His name was Henry. He was seventy-two years old and a widower. And apparently, he visited the cemetery on a daily basis.

‘You’re here every single day?’ I repeated, as though there might have been some different interpretation to those words.

He nodded.

‘Who is it that you come to visit?’

His eyes were faded blue, but they darkened at my question until they looked even deeper than mine in colour.

‘I’m sorry,’ I said hurriedly, realising I’d probably broken every rule of cemetery etiquette. ‘That’s far too personal a question to ask a stranger.’

‘Well, we’re not exactly strangers now, seeing as we’ve introduced ourselves,’ Henry said reasonably.

‘And all the visitors you encounter here, the regulars and the not-so-frequent ones, are all here to talk to the people we’ve loved and lost. We have so much in common it feels like we’re all already connected, already friends. ’

It was a very romanticised way of looking at it, but strangely I rather liked it.

‘But to answer your question, Ellie, I come here each day to be close to the only woman I ever loved. My Bee.’ He turned in his seat and his gaze focused on a row of gravestones on the other side of the path beneath the shade of several willow trees.

‘I’m sorry for your loss,’ I said.

‘As am I, for yours,’ Henry replied, his eyes going back to Mum’s plot. ‘It’s very recent for you,’ he observed, no doubt having noticed the dates engraved on the granite plinth.

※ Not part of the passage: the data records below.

import Mathlib.Algebra.Tropical.Basic
import Mathlib.Algebra.Tropical.BigOperators
import Mathlib.Algebra.Order.AddGroupWithTop
import Mathlib.Data.Matrix.Basic
import Mathlib.Data.Matrix.Mul
import Mathlib.Combinatorics.SimpleGraph.Diam
import HarnessLib

-- provenance: harness21/H21/H21/Prelude/CryptoQuantFine/GraphPathProblems.lean @ 7f20f4c (interim HEAD d8f2665); M5 mechanical rewrite
/-!
# Weighted graph path problems: APSP, (min,+)-product, Negative Triangle, Radius

Trunk `CryptoQuantFine`, prelude file F2 (`GraphPathProblems`). This file sets up the objects of
the fine-grained "APSP world" of V. Vassilevska Williams and R. Williams,
*Subcubic equivalences between path, matrix, and triangle problems*, J. ACM 65 (2018), §1 and §4:

* weighted directed graphs on a finite vertex type `ι`, given by a weight matrix
  `W : Matrix ι ι (WithTop ℤ)` (`⊤` = no edge);
* the `(min,+)`-product of two such matrices (`minPlusProduct`);
* all-pairs shortest-path distances (`shortestDist`) via the classical characterisation
  "`k`-th `(min,+)`-power of `I ⊕ W` = minimum weight over walks with at most `k` edges"
  (Cormen–Leiserson–Rivest–Stein, *Introduction to Algorithms*, §25.1), realised through
  Mathlib's tropical semiring `Tropical (WithTop ℤ)` and the `Matrix` semiring over it;
* the Negative Triangle predicate on integer-weighted complete digraphs;
* weighted eccentricity / radius / diameter;
* the bridge `zeroOneWeights` from a `SimpleGraph` to unit weights.

## Mathlib anchors (reused, not redefined)

* `Tropical R`, `Tropical.trop`, `Tropical.untrop` and the `CommSemiring (Tropical R)` instance for
  `R` a `LinearOrderedAddCommMonoidWithTop`; `WithTop ℤ` acquires this structure from the instance
  `LinearOrderedAddCommGroupWithTop (WithTop G)` in `Mathlib.Algebra.Order.AddGroupWithTop`.
  In `Tropical (WithTop ℤ)`, `+` is `min`, `*` is `+`, `0 = trop ⊤`, `1 = trop 0`.
* `Matrix`, `Matrix.map`, matrix powers in the semiring `Matrix ι ι (Tropical (WithTop ℤ))`.
* `Finset.untrop_sum'` (tropical sums are `Finset.inf`).
* Unweighted notions `SimpleGraph.edist`, `SimpleGraph.eccent`, `SimpleGraph.ediam`,
  `SimpleGraph.diam`, `SimpleGraph.radius` (`Mathlib.Combinatorics.SimpleGraph.Diam`) exist and are
  used for the sparse unweighted statements downstream; here we only relate them to the weighted
  notions via `zeroOneWeights` (`shortestDist_zeroOneWeights`).

## Design choices

* The vertex type is a general `[Fintype ι] [DecidableEq ι]` (downstream instances use `ι = Fin n`).
  `shortestDist W := walkDistLE W (Fintype.card ι)`; in the absence of negative cycles, walks with at
  most `card ι` edges (indeed `card ι - 1`) already realise all shortest distances
  (`shortestDist_eq_walkDistLE_of_le`). In the presence of a negative cycle `shortestDist` is only the
  `≤ card ι`-edge walk optimum (a documented junk value; the APSP problem downstream assumes
  `HasNoNegativeCycle`).
* `WithTop ℤ` has a top but no bottom element, so infima over vertices are `Finset.inf` while suprema
  (eccentricity, diameter) use `Finset.sup'` and require `[Nonempty ι]`.
* All lemma proofs except the trivial unfolding ones are `sorry` (statement library).
-/

namespace Literature.Computability.Cryptography

open Matrix Tropical

variable {ι : Type*}

/-! ### Weight matrices and the tropical encoding -/

/-- The tropical encoding of a weight matrix `W : Matrix ι ι (WithTop ℤ)` (`⊤` = no edge):
entrywise `Tropical.trop`, landing in the `(min,+)` semiring `Tropical (WithTop ℤ)`.
Source: Vassilevska Williams–Williams, J. ACM 65 (2018), §4 (the `(min,+)` structure);
Mathlib `Tropical`. [folklore] -/
def tropAdj (W : Matrix ι ι (WithTop ℤ)) : Matrix ι ι (Tropical (WithTop ℤ)) :=
  W.map trop

/-- Entries of `tropAdj W` are `trop (W i j)`. Source: definition unfolding (Mathlib `Matrix.map`). [folklore] -/
@[simp]
theorem tropAdj_apply (W : Matrix ι ι (WithTop ℤ)) (i j : ι) : tropAdj W i j = trop (W i j) :=
  rfl

/-- `HasBoundedWeights W M`: every finite entry of the weight matrix `W` lies in `[-M, M]`
(the "polynomially bounded integer weights" hypothesis of fine-grained APSP, with `M = n ^ c`).
Source: Vassilevska Williams–Williams, J. ACM 65 (2018), §1 (weights in `{-M, …, M}`). [folklore] -/
def HasBoundedWeights (W : Matrix ι ι (WithTop ℤ)) (M : ℕ) : Prop :=
  ∀ i j, W i j = ⊤ ∨ ∃ z : ℤ, W i j = z ∧ |z| ≤ M

/-- The Negative Triangle problem: an integer-weighted complete digraph `W` on `ι` has three pairwise
distinct vertices `i, j, k` with `W i j + W j k + W k i < 0`.
Source: Vassilevska Williams–Williams, J. ACM 65 (2018), §1 and Theorem 1.1 (Negative Triangle). [folklore] -/
def HasNegativeTriangle (W : Matrix ι ι ℤ) : Prop :=
  ∃ i j k, i ≠ j ∧ j ≠ k ∧ i ≠ k ∧ W i j + W j k + W k i < 0

/-- Unit weights from a simple graph: `zeroOneWeights G i j = 1` if `G.Adj i j` and `⊤` otherwise
(the diagonal is `⊤`; the empty walk contributes distance `0` in `walkDistLE`). This is the bridge
from the unweighted (`SimpleGraph.edist`) to the weighted (`shortestDist`) setting.
Source: Vassilevska Williams–Williams, J. ACM 65 (2018), §1 (unweighted graphs as `{1, ∞}`-weighted
ones). [folklore] -/
def zeroOneWeights (G : SimpleGraph ι) [DecidableRel G.Adj] : Matrix ι ι (WithTop ℤ) :=
  Matrix.of fun i j => if G.Adj i j then 1 else ⊤

/-- Entries of `zeroOneWeights G`: `1` on edges, `⊤` elsewhere. Source: definition unfolding. [folklore] -/
@[simp]
theorem zeroOneWeights_apply (G : SimpleGraph ι) [DecidableRel G.Adj] (i j : ι) :
    zeroOneWeights G i j = if G.Adj i j then 1 else ⊤ :=
  rfl

section Fintype

variable [Fintype ι]

/-- The `(min,+)`-product (distance product) of two weight matrices:
`(A ⋆ B) i j = min_k (A i k + B k j)`, realised as the tropical matrix product.
Source: Vassilevska Williams–Williams, J. ACM 65 (2018), §1 ("distance product"). [folklore] -/
def minPlusProduct (A B : Matrix ι ι (WithTop ℤ)) : Matrix ι ι (WithTop ℤ) :=
  (tropAdj A * tropAdj B).map untrop

/-- Entry formula for the `(min,+)`-product: `minPlusProduct A B i j = min_k (A i k + B k j)`
(the minimum over the finite vertex set, `⊤` if `ι` is empty).
Source: Vassilevska Williams–Williams, J. ACM 65 (2018), §1. [folklore] -/
theorem minPlusProduct_apply (A B : Matrix ι ι (WithTop ℤ)) (i j : ι) :
    minPlusProduct A B i j = Finset.univ.inf fun k => A i k + B k j := by
  simp only [minPlusProduct, Matrix.map_apply, Matrix.mul_apply, Finset.untrop_sum']
  rfl

variable [DecidableEq ι]

/-- `walkDistLE W k i j` is the minimum weight of a walk from `i` to `j` using at most `k` edges
(`⊤` if there is none), computed as the `(i,j)` entry of the `k`-th tropical power of `1 + tropAdj W`
(`1` is the tropical identity matrix: `trop 0` on the diagonal, `trop ⊤` off it).
Source: Cormen–Leiserson–Rivest–Stein, *Introduction to Algorithms*, §25.1
(shortest paths and matrix multiplication). [folklore] -/
def walkDistLE (W : Matrix ι ι (WithTop ℤ)) (k : ℕ) : Matrix ι ι (WithTop ℤ) :=
  ((1 + tropAdj W) ^ k).map untrop

/-- All-pairs shortest-path distances of the weighted digraph `W`: `shortestDist W i j` is the minimum
weight of a walk from `i` to `j` with at most `Fintype.card ι` edges. When `W` has no negative cycle
this is the shortest-path distance (CLRS §25.1, Lemma 24.10/25.1: shortest paths have `≤ |V| - 1`
edges); otherwise it is a documented junk value.
Source: Vassilevska Williams–Williams, J. ACM 65 (2018), §1 (APSP); CLRS §25.1. [folklore] -/
def shortestDist (W : Matrix ι ι (WithTop ℤ)) : Matrix ι ι (WithTop ℤ) :=
  walkDistLE W (Fintype.card ι)

/-- `W` has no negative cycle: every closed walk (with at most `card ι` edges, which suffices) has
nonnegative weight, i.e. the diagonal of `shortestDist W` is `0` (the empty walk).
Source: CLRS §25 (negative-weight cycles); Vassilevska Williams–Williams, J. ACM 65 (2018), §4
(APSP instances are assumed free of negative cycles). [folklore] -/
def HasNoNegativeCycle (W : Matrix ι ι (WithTop ℤ)) : Prop :=
  ∀ i, shortestDist W i i = 0

/-! ### Eccentricity, radius, diameter (weighted) -/

/-- The weighted eccentricity of vertex `i`: `max_j shortestDist W i j` (`⊤` if some vertex is
unreachable from `i`). Requires a nonempty vertex type (`WithTop ℤ` has no bottom element).
Source: Vassilevska Williams–Williams, J. ACM 65 (2018), §1 (Radius, Diameter of weighted graphs);
compare `SimpleGraph.eccent` for the unweighted notion. [folklore] -/
def weightedEccentricity [Nonempty ι] (W : Matrix ι ι (WithTop ℤ)) (i : ι) : WithTop ℤ :=
  Finset.univ.sup' Finset.univ_nonempty fun j => shortestDist W i j

/-- The weighted radius: `min_i max_j shortestDist W i j`.
Source: Vassilevska Williams–Williams, J. ACM 65 (2018), §1 (Radius is subcubic-equivalent to APSP,
Abboud–Grandoni–Vassilevska Williams SODA 2015); compare `SimpleGraph.radius`. [cite: SODA2015] -/
def weightedRadius [Nonempty ι] (W : Matrix ι ι (WithTop ℤ)) : WithTop ℤ :=
  Finset.univ.inf fun i => weightedEccentricity W i

/-- The weighted diameter: `max_i max_j shortestDist W i j`.
Source: Vassilevska Williams–Williams, J. ACM 65 (2018), §1; compare `SimpleGraph.ediam`. [folklore] -/
def weightedDiameter [Nonempty ι] (W : Matrix ι ι (WithTop ℤ)) : WithTop ℤ :=
  Finset.univ.sup' Finset.univ_nonempty fun i => weightedEccentricity W i

/-! ### API lemmas -/

/-- Walks with at most `0` edges: distance `0` on the diagonal (empty walk), `⊤` off it.
Source: CLRS §25.1 (base case `L⁽⁰⁾`). [folklore] -/
theorem walkDistLE_zero (W : Matrix ι ι (WithTop ℤ)) :
    walkDistLE W 0 = Matrix.of fun i j => if i = j then (0 : WithTop ℤ) else ⊤ := by
  ext i j
  simp only [walkDistLE, pow_zero, Matrix.map_apply, Matrix.one_apply, Matrix.of_apply]
  split_ifs <;> simp

/-- The Bellman–Ford / CLRS recurrence: a cheapest walk with at most `k + 1` edges from `i` to `j`
either has at most `k` edges or ends with an edge `l → j` after a cheapest `≤ k`-edge walk to `l`.
Source: CLRS §25.1, recurrence (25.2). [cite: CLRS2009, §25.1 recurrence (25.2)] -/
def walkDistLE_succ_apply : Prop :=
  ∀ (W : Matrix ι ι (WithTop ℤ)) (k : ℕ) (i j : ι),
    walkDistLE W (k + 1) i j =
      min (walkDistLE W k i j) (Finset.univ.inf fun l => walkDistLE W k i l + W l j)

/-- `walkDistLE W k` is antitone in `k`: allowing more edges can only decrease the optimum.
Source: CLRS §25.1. [cite: CLRS2009, §25.1] -/
def walkDistLE_antitone : Prop :=
  ∀ (W : Matrix ι ι (WithTop ℤ)) (i j : ι),
    Antitone fun k => walkDistLE W k i j

/-- `shortestDist W` is bounded above by every `≤ k`-edge walk optimum with `k ≤ card ι`.
Source: CLRS §25.1. [cite: CLRS2009, §25.1] -/
def shortestDist_le_of_le : Prop :=
  ∀ (W : Matrix ι ι (WithTop ℤ)) {k : ℕ} (hk : k ≤ Fintype.card ι) (i j : ι),
    shortestDist W i j ≤ walkDistLE W k i j

/-- Without negative cycles the walk optima stabilise from `card ι - 1` edges on: for every
`k ≥ card ι - 1` (stated as `card ι ≤ k + 1`), `walkDistLE W k = shortestDist W`.
Source: CLRS §25.1 (`L⁽ᵐ⁾ = L⁽ⁿ⁻¹⁾` for all `m ≥ n - 1`), relying on Lemma 24.10 / the
path-simplification argument of §24. [cite: CLRS2009, §25.1 and Lemma 24.10] -/
def shortestDist_eq_walkDistLE_of_le : Prop :=
  ∀ (W : Matrix ι ι (WithTop ℤ)) (h : HasNoNegativeCycle W) {k : ℕ} (hk : Fintype.card ι ≤ k + 1),
    shortestDist W = walkDistLE W k

/-- Triangle inequality for shortest-path distances in the absence of negative cycles.
Source: CLRS Lemma 24.10 (triangle inequality). [cite: CLRS2009, Lemma 24.10] -/
def shortestDist_triangle : Prop :=
  ∀ (W : Matrix ι ι (WithTop ℤ)) (h : HasNoNegativeCycle W) (i j l : ι),
    shortestDist W i l ≤ shortestDist W i j + shortestDist W j l

/-- Unit weights have no negative cycle. Source: immediate (all weights are nonnegative). [cite: CLRS2009, §24 (nonnegative weights admit no negative-weight cycle)] -/
def hasNoNegativeCycle_zeroOneWeights : Prop :=
  ∀ (G : SimpleGraph ι) [DecidableRel G.Adj],
    HasNoNegativeCycle (zeroOneWeights G)

/-- The weighted shortest distance for unit weights is the graph (extended) distance
`SimpleGraph.edist`, transported along `ℕ∞ → WithTop ℤ`.
Source: Vassilevska Williams–Williams, J. ACM 65 (2018), §1 (unweighted APSP as a special case). [cite: VassilevskaWilliamsWilliams2018, §1] -/
def shortestDist_zeroOneWeights : Prop :=
  ∀ (G : SimpleGraph ι) [DecidableRel G.Adj] (i j : ι),
    shortestDist (zeroOneWeights G) i j = (G.edist i j).map (Nat.cast : ℕ → ℤ)

/-- The weighted eccentricity for unit weights is `SimpleGraph.eccent`, transported along
`ℕ∞ → WithTop ℤ`. Source: as for `shortestDist_zeroOneWeights`. [cite: VassilevskaWilliamsWilliams2018, §1] -/
def weightedEccentricity_zeroOneWeights : Prop :=
  ∀ [Nonempty ι] (G : SimpleGraph ι) [DecidableRel G.Adj] (i : ι),
    weightedEccentricity (zeroOneWeights G) i = (G.eccent i).map (Nat.cast : ℕ → ℤ)

/-- Negative Triangle via one `(min,+)`-product (the easy direction of the VW–W equivalence, used to
reduce Negative Triangle to the distance product): with `W'` the matrix `W` with `⊤` on the diagonal,
`W` has a negative triangle iff some off-diagonal entry satisfies `(W' ⋆ W') i j + W j i < 0`.
Source: Vassilevska Williams–Williams, J. ACM 65 (2018), §4.1 (Negative Triangle ≤ (min,+)-product). [cite: VassilevskaWilliamsWilliams2018, §4.1] -/
def hasNegativeTriangle_iff_minPlus : Prop :=
  ∀ (W : Matrix ι ι ℤ),
    HasNegativeTriangle W ↔
      ∃ i j, i ≠ j ∧
        minPlusProduct (Matrix.of fun a b => if a = b then ⊤ else (W a b : WithTop ℤ))
            (Matrix.of fun a b => if a = b then ⊤ else (W a b : WithTop ℤ)) i j
          + (W j i : WithTop ℤ) < 0

end Fintype

end Literature.Computability.Cryptography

‘Newer than you can imagine,’ I said.

His eyebrows were white and bushy, in the way older men’s often are. They were currently raised on his forehead, like albino caterpillars.

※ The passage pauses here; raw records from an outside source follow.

import Summits.CriticalPhenomena.CardyFormulaZ2.Theses.CardyMagicRigidity
import Summits.CriticalPhenomena.CardyFormulaZ2.Theorems.CardyMagicRigidityLoopLimitZ2EqTConditional
import Summits.CriticalPhenomena.CardyFormulaZ2.Theorems.CardyMagicRigidityMagicFormulaZ2
import Summits.CriticalPhenomena.CardyFormulaZ2.Theorems.CardyMagicRigidityTransferContinuityReduction
import Summits.CriticalPhenomena.CardyFormulaZ2.Theorems.CardyMagicRigidityMagicFormulaTDenseReduction
import Summits.CriticalPhenomena.CardyFormulaZ2.Theorems.CardyMagicRigidityLoopsToCrossings
import Summits.CriticalPhenomena.CardyFormulaZ2.Theorems.CardyMagicRigiditySmirnovTri
import Summits.CriticalPhenomena.CardyFormulaZ2.Theorems.CardyMagicRigidityAssembly
import Summits.CriticalPhenomena.CardyFormulaZ2.Theorems.CardyMagicRigidityLoopLimitFromMagic
import HarnessLib

/-!
# Route `CardyMagicRigidity` — composition audit of the deciding theorem `closes`
# (unit pitem-compose-CriticalPhenomena-CardyMag-a54e07cf, 2026-08-17)

Sub-problem `CriticalPhenomena/CardyFormulaZ2`, route `route-CriticalPhenomena-CardyMagicRigidity`. The
deciding theorem `Summit.CriticalPhenomena.CardyFormulaZ2.Theses.CardyMagicRigidity.closes` has nine
hypotheses; four are PROVED in the tree (`LoopsToCrossings_of`, `smirnovTri_proof`,
`cardyMagicRigidity_assembly_proof`, `loopLimitFromMagic_proof`) and five are open
(`LoopLimitZ2EqT`, `MagicFormulaZ2`, `NestingRigidity`, `MagicFormulaT`, `TransferContinuity`).
This sorry-free file composes everything already landed and exhibits the EXACT residual leaf set
under which `closes` fires — the hidden leaves of the route:

* `LoopLimitZ2EqT` (stmt-4833) ⇐ the three registered, unlanded stubs of line `Sketch`
  (`Cruxes/LoopLimitZ2EqT/Lines/Sketch.lean` r7): S4 `TriToSquareLoops`, S5b `InfluenceVanishes`,
  S7c `CardyToCLE` — through the landed `loopLimitZ2EqT_of_residuals` (p123663);
* `NestingRigidity` (stmt-4835) ⇐ `LoopLimitZ2EqT` by pure logic (it is literally
  `MagicFormulaZ2 → MagicFormulaT → LoopLimitZ2EqT`); its own three lines are dead (G4 routing
  blindness, `not_tame_rigidity` p132831), so it has no leaf set of its own beyond X's;
* `MagicFormulaZ2` (stmt-4834) ⇐ the Literature NAMED FACT
  `Literature.Probability.Percolation.dklm2026_corollary10` (no `_holds` in the tree) through the
  landed `magicFormulaZ2_of_dklm2026`;
* `MagicFormulaT` (stmt-4836) and `TransferContinuity` (stmt-4838) are EQUIVALENT leaves given the
  two above (`magicFormulaT_of_loopLimitZ2EqT`, `transferContinuity_of_magicFormulas`, both landed):
  one of them must be supplied; in the tree `MagicFormulaT` reduces only to the unlanded registered
  stub `stub_denseMagicT` (`magicFormulaT_of_uniformDenseMagicT`, line `Sketch` dead) and
  `TransferContinuity` only to the three unfiled truncation inputs (Z), (T), (B) of
  `transferContinuity_of_truncation`.

It also records that the sub-problem conjunct itself needs only X: `_root_.CardyFormulaZ2` follows
from `LoopLimitZ2EqT` alone through the proved items (`cardyFormulaZ2_of_loopLimitZ2EqT`), hence from
the three hex-segment residuals alone (`cardyFormulaZ2_of_hexSegmentResiduals`).
-/

namespace Summit.CriticalPhenomena.CardyFormulaZ2.Theorems

open Summit.CriticalPhenomena.CardyFormulaZ2.Theses.CardyMagicRigidity
open Summit.CriticalPhenomena.CardyFormulaZ2.Cruxes.LoopLimitZ2EqT.HexSegment
  (TriToSquareLoops InfluenceVanishes CardyToCLE loopLimitZ2EqT_of_residuals)
open Summit.CriticalPhenomena.CardyFormulaZ2.Cruxes.LoopsToCrossings.OracleSandwich (LoopsToCrossings_of)
open Summit.CriticalPhenomena.CardyFormulaZ2.Cruxes.MagicFormulaT.LineSketch
  (magicFormulaT_of_uniformDenseMagicT)

/-! ## §1 What is proved outright (four of the nine hypotheses of `closes`) -/

example : LoopsToCrossings := LoopsToCrossings_of
example : SmirnovTri := smirnovTri_proof
example : Assembly := cardyMagicRigidity_assembly_proof
example : LoopLimitFromMagic := loopLimitFromMagic_proof

/-! ## §2 The best in-tree reductions of the five open hypotheses (all conditional) -/

example : TriToSquareLoops → InfluenceVanishes → CardyToCLE → LoopLimitZ2EqT :=
  loopLimitZ2EqT_of_residuals
example (h : Literature.Probability.Percolation.dklm2026_corollary10) : MagicFormulaZ2 :=
  magicFormulaZ2_of_dklm2026 h
example : LoopLimitZ2EqT → MagicFormulaZ2 → TransferContinuity → MagicFormulaT :=
  magicFormulaT_of_loopLimitZ2EqT
example : MagicFormulaZ2 → MagicFormulaT → TransferContinuity := transferContinuity_of_magicFormulas
example := @magicFormulaT_of_uniformDenseMagicT

/-- `NestingRigidity` is, as a proposition, `MagicFormulaZ2 → MagicFormulaT → LoopLimitZ2EqT`; it
therefore follows from the target `X = LoopLimitZ2EqT` by pure logic and carries no leaf of its own in
a composition of `closes`. [folklore] -/
theorem nestingRigidity_of_loopLimitZ2EqT' (hX : LoopLimitZ2EqT) : NestingRigidity := fun _ _ ↦ hX

/-! ## §3 The conjunct from `X` alone, through the proved items -/

/-- **`CardyFormulaZ2` from full-plane loop universality `X = LoopLimitZ2EqT` alone**, through the
PROVED crux `LoopsToCrossings` (`LoopsToCrossings_of`: bond − tri → 0 in every conformal rectangle)
and the PROVED support `SmirnovTri` (`smirnovTri_proof`: tri → F(η)); the same three lines as the
body of `closes`. [folklore] -/
theorem cardyFormulaZ2_of_loopLimitZ2EqT :
    Summit.CriticalPhenomena.CardyFormulaZ2.Theses.CardyMagicRigidity.LoopLimitZ2EqT → _root_.CardyFormulaZ2 := by
  intro hX R φ x hux
  have htri : Filter.Tendsto (Literature.Probability.Percolation.triDomainCrossingProb R)
      (nhdsWithin 0 (Set.Ioi 0))
      (nhds (Literature.Probability.RandomPlanarGeometry.cardyFunction
        (Literature.Probability.RandomPlanarGeometry.crossRatio x))) := smirnovTri_proof R φ x hux
  have key := (LoopsToCrossings_of hX R).add htri
  simp only [sub_add_cancel, zero_add] at key
  exact key

/-- **The conjunct from the three hex-segment residuals alone**: S4 `TriToSquareLoops` (bond-`ℤ²` ~
bond-`𝕋̃` at loop level, the unpublished isoradial universality [HM24]), S5b `InfluenceVanishes`
(crossing universality along the Chayes–Lei self-dual family) and S7c `CardyToCLE` (Camia–Newman for
critical bond-`𝕋̃`, relative form) imply `CardyFormulaZ2` — no magic formula, no transfer continuity.
[folklore] -/
theorem cardyFormulaZ2_of_hexSegmentResiduals (hS4 : TriToSquareLoops) (hS5b : InfluenceVanishes)
    (hS7c : CardyToCLE) : _root_.CardyFormulaZ2 :=
  cardyFormulaZ2_of_loopLimitZ2EqT (loopLimitZ2EqT_of_residuals hS4 hS5b hS7c)

/-! ## §4 `closes` fired modulo the hidden leaves -/

/-- **`closes` fires modulo exactly these leaves (variant A, `TransferContinuity` supplied)**: the
three hex-segment residuals S4/S5b/S7c (⇒ `h0`, and `h3` by logic), the named fact
`dklm2026_corollary10` (⇒ `h2`), and `TransferContinuity` itself (⇒ `h4` through
`magicFormulaT_of_loopLimitZ2EqT`); the other four hypotheses are the proved items. [folklore] -/
theorem closes_of_hiddenLeaves (hS4 : TriToSquareLoops) (hS5b : InfluenceVanishes)
    (hS7c : CardyToCLE) (hDKLM : Literature.Probability.Percolation.dklm2026_corollary10)
    (h9 : TransferContinuity) : _root_.CardyFormulaZ2 :=
  have h0 : LoopLimitZ2EqT := loopLimitZ2EqT_of_residuals hS4 hS5b hS7c
  have h2 : MagicFormulaZ2 := magicFormulaZ2_of_dklm2026 hDKLM
  closes h0 h2 (nestingRigidity_of_loopLimitZ2EqT' h0) (magicFormulaT_of_loopLimitZ2EqT h0 h2 h9)
    LoopsToCrossings_of h9 smirnovTri_proof cardyMagicRigidity_assembly_proof loopLimitFromMagic_proof

/-- **`closes` fires modulo exactly these leaves (variant B, `MagicFormulaT` supplied)**: S4/S5b/S7c,
`dklm2026_corollary10`, and `MagicFormulaT` itself (⇒ `h9` through
`transferContinuity_of_magicFormulas`). [folklore] -/
theorem closes_of_hiddenLeaves' (hS4 : TriToSquareLoops) (hS5b : InfluenceVanishes)
    (hS7c : CardyToCLE) (hDKLM : Literature.Probability.Percolation.dklm2026_corollary10)
    (h4 : MagicFormulaT) : _root_.CardyFormulaZ2 :=
  have h0 : LoopLimitZ2EqT := loopLimitZ2EqT_of_residuals hS4 hS5b hS7c
  have h2 : MagicFormulaZ2 := magicFormulaZ2_of_dklm2026 hDKLM
  closes h0 h2 (nestingRigidity_of_loopLimitZ2EqT' h0) h4 LoopsToCrossings_of
    (transferContinuity_of_magicFormulas h2 h4) smirnovTri_proof cardyMagicRigidity_assembly_proof
    loopLimitFromMagic_proof

end Summit.CriticalPhenomena.CardyFormulaZ2.Theorems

I bit my lip. Was I really about to confess my failings as a daughter to a total stranger, when I hadn’t even found the courage to do so to either my friends, or to Rhys? Apparently, I was.

‘I . . . I had an accident a short while ago.’

Henry sat up straighter, his face full of concern. What an incredibly nice man he was.

‘I’m fine now. Well, almost fine. But it did some strange things to my memory.’ I could feel my eyes filling with tears. They were literally one blink away from coursing down my face. My voice dropped to a hoarse confessional box whisper.

‘I forgot my own mother had died.’

His lips parted, closed, and then parted again, as though he kept finding a suitable response and just as quickly discarding it. I didn’t blame him. It was hardly something you heard every day.

‘So, for me it’s been more like a few days to get my head around losing her. I mean, I can now remember bits and pieces of what happened. I remember her getting sick, and that it all went to shit very soon after that. Sorry,’ I said, apologising for swearing.

He gave a wry smile. ‘I was a schoolteacher for forty-five years, my dear. I don’t think there’s anything you could say that I haven’t heard a thousand times before.’

I knew it.

‘Do you know what’s the worst thing about forgetting?’

Henry inclined his head, encouraging me to continue. ‘It’s not knowing if I came here to visit her during the last six months.’

‘Why would you think that you hadn’t?’

He really did ask excellent questions.

‘My mother and I didn’t always have the best of relationships. She and I clashed . . . a lot. I don’t think either of us found the other very easy to get along with.’

‘That seems hard to believe,’ Henry said gently. ‘I mean I’ve only known you for . . .’ He consulted his watch. ‘ . . . less than half an hour, and I find you extremely easy to get on with.’

I smiled at that before my eyes went to my mother’s plot. ‘I don’t think you’d have said the same thing about her, sadly.’ Up went his eyebrows again. ‘She was always very critical, very prickly.’

‘I’m so sorry, my dear,’ Henry said sadly. And it really sounded as though he meant it.